(GIVEN RECORDS)

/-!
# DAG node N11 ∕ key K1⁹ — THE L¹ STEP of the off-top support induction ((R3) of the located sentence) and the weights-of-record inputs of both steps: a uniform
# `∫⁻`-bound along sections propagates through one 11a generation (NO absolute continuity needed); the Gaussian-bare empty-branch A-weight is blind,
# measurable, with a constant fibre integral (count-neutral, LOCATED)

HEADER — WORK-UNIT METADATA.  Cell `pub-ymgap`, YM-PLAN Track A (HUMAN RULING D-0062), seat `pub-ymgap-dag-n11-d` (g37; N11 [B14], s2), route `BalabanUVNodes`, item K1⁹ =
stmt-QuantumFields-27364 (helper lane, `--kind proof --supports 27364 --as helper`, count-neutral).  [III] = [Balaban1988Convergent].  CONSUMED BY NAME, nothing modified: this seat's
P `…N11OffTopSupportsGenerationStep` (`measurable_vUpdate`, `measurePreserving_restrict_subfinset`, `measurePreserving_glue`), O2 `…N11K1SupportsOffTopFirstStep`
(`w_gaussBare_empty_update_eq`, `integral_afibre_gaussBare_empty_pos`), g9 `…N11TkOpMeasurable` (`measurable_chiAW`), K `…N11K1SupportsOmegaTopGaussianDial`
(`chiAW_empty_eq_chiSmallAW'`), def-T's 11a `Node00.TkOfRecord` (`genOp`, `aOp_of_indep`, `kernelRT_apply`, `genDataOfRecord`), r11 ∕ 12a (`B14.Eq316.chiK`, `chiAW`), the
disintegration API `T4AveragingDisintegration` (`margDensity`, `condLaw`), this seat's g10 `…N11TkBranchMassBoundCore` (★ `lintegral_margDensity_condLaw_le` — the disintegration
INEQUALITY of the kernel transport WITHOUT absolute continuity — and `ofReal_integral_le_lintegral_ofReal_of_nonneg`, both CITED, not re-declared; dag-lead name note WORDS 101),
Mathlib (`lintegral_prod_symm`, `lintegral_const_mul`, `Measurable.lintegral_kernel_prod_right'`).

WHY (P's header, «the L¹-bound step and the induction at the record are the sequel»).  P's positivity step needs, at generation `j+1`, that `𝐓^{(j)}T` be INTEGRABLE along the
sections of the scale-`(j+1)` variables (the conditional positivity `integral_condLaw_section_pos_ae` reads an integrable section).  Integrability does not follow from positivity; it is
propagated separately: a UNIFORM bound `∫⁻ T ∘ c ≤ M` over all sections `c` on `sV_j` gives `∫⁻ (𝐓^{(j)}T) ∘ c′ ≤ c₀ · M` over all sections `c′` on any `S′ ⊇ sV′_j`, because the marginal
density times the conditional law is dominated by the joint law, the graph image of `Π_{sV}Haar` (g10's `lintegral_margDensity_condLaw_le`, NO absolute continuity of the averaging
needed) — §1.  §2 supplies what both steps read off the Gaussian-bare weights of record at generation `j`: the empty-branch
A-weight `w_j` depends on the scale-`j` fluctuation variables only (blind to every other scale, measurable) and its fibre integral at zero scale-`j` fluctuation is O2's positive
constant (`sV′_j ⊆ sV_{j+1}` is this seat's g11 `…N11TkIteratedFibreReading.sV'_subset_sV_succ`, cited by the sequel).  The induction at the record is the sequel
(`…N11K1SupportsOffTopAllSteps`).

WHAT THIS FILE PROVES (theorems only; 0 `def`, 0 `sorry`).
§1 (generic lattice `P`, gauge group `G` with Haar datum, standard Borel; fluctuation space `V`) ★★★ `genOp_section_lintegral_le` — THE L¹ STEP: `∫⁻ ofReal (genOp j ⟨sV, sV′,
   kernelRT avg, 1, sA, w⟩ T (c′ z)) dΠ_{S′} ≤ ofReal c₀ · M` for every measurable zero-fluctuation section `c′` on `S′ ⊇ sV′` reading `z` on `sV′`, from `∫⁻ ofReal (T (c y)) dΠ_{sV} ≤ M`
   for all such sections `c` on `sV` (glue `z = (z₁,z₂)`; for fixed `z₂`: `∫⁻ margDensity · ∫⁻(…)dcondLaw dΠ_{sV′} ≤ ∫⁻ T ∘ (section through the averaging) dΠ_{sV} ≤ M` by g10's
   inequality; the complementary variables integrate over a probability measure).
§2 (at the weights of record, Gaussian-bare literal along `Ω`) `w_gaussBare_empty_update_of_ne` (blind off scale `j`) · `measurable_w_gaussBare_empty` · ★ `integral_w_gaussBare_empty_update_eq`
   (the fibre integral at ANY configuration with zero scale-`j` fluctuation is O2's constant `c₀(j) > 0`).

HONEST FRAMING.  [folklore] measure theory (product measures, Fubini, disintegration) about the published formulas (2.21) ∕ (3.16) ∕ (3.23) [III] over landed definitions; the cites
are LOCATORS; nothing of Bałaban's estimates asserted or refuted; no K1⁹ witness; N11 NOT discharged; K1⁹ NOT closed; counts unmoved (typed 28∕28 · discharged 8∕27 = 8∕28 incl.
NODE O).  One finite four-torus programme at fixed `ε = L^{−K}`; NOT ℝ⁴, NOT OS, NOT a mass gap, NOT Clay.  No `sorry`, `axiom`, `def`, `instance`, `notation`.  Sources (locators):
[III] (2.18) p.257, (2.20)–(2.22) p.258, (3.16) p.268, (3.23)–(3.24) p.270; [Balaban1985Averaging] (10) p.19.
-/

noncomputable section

(End GIVEN RECORDS)
(GIVEN RECORDS)

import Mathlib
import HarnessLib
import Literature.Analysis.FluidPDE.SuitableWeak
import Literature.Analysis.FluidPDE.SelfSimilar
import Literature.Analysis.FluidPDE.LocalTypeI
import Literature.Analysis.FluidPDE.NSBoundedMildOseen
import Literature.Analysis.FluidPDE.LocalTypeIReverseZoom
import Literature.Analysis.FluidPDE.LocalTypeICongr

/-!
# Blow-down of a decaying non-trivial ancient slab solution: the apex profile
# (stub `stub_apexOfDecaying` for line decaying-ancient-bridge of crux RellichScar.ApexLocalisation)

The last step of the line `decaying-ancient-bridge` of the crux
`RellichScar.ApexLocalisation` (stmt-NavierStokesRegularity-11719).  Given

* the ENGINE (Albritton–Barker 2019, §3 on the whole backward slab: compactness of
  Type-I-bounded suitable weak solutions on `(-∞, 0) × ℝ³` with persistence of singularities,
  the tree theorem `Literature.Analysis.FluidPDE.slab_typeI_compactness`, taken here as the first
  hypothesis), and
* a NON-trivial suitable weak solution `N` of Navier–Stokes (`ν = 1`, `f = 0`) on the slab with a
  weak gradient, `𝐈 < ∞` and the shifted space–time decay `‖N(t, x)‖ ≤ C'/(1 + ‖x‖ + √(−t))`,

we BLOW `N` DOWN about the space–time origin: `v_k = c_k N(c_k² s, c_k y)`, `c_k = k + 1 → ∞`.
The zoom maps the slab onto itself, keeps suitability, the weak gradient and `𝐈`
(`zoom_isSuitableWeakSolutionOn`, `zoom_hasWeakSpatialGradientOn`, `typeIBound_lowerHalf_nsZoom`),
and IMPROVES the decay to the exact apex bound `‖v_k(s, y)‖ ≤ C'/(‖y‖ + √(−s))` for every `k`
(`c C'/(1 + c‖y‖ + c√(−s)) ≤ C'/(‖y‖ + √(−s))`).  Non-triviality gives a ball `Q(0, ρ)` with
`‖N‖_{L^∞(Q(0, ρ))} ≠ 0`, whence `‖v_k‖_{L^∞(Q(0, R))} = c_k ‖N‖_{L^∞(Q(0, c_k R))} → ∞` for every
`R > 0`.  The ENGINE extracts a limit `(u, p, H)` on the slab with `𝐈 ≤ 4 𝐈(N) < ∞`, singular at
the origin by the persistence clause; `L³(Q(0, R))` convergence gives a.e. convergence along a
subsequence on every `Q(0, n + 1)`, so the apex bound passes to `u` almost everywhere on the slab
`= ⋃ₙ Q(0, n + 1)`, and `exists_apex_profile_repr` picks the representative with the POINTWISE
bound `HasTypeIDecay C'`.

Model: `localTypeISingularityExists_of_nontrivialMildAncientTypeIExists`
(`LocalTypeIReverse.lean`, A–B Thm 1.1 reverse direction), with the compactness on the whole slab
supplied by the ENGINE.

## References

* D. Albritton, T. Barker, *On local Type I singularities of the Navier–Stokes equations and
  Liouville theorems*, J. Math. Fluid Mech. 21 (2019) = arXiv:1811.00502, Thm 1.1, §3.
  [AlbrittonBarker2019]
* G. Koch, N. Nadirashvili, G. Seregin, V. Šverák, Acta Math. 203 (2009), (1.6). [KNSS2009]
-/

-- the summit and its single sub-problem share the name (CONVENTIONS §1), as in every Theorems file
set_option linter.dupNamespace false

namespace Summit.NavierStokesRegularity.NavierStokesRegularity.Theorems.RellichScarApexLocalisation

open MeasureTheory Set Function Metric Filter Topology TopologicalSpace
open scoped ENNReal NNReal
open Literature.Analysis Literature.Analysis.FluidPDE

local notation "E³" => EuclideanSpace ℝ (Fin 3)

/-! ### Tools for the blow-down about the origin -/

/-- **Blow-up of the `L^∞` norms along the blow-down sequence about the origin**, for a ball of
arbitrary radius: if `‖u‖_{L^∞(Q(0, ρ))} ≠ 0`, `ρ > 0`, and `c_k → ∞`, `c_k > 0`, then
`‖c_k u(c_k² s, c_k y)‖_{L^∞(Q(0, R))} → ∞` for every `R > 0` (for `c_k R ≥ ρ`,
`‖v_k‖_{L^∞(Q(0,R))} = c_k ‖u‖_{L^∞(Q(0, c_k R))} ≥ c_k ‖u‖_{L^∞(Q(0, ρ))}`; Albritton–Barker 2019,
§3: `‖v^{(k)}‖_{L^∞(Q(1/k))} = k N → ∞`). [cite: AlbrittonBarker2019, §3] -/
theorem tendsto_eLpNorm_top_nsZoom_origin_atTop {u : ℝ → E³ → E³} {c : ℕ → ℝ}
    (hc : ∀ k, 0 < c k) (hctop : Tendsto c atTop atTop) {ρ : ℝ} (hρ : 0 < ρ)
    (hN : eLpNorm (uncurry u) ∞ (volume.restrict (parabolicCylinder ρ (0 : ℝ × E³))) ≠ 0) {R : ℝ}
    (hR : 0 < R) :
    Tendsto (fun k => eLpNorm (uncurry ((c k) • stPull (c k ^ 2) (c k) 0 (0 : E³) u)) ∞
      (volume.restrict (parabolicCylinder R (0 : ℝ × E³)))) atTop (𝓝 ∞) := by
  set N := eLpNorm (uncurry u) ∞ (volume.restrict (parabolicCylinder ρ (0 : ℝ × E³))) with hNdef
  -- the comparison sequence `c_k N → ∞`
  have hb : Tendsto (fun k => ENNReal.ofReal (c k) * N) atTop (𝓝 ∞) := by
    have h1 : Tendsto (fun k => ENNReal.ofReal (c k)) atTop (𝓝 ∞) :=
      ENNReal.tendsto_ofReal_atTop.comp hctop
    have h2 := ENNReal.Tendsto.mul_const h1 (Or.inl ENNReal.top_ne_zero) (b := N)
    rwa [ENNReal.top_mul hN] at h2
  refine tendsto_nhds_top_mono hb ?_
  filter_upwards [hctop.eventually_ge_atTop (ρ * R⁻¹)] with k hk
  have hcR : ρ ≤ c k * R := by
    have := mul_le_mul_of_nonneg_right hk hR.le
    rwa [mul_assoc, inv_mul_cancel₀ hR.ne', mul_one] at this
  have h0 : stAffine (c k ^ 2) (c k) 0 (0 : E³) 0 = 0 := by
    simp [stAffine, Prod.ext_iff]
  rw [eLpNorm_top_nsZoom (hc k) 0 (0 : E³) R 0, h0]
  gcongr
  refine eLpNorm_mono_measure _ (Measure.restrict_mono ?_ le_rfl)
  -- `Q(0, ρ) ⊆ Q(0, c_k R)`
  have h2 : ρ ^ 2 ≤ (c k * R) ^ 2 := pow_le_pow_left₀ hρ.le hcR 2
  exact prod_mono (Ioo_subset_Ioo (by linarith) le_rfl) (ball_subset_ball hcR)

(End GIVEN RECORDS)

ACTIVITY: Above is a listing; print exactly its lines from the one with "(at the weights" through the one with "(the fibre integral", and no other lines.

YOUR RESPONSE:
§2 (at the weights of record, Gaussian-bare literal along `Ω`) `w_gaussBare_empty_update_of_ne` (blind off scale `j`) · `measurable_w_gaussBare_empty` · ★ `integral_w_gaussBare_empty_update_eq`
   (the fibre integral at ANY configuration with zero scale-`j` fluctuation is O2's constant `c₀(j) > 0`).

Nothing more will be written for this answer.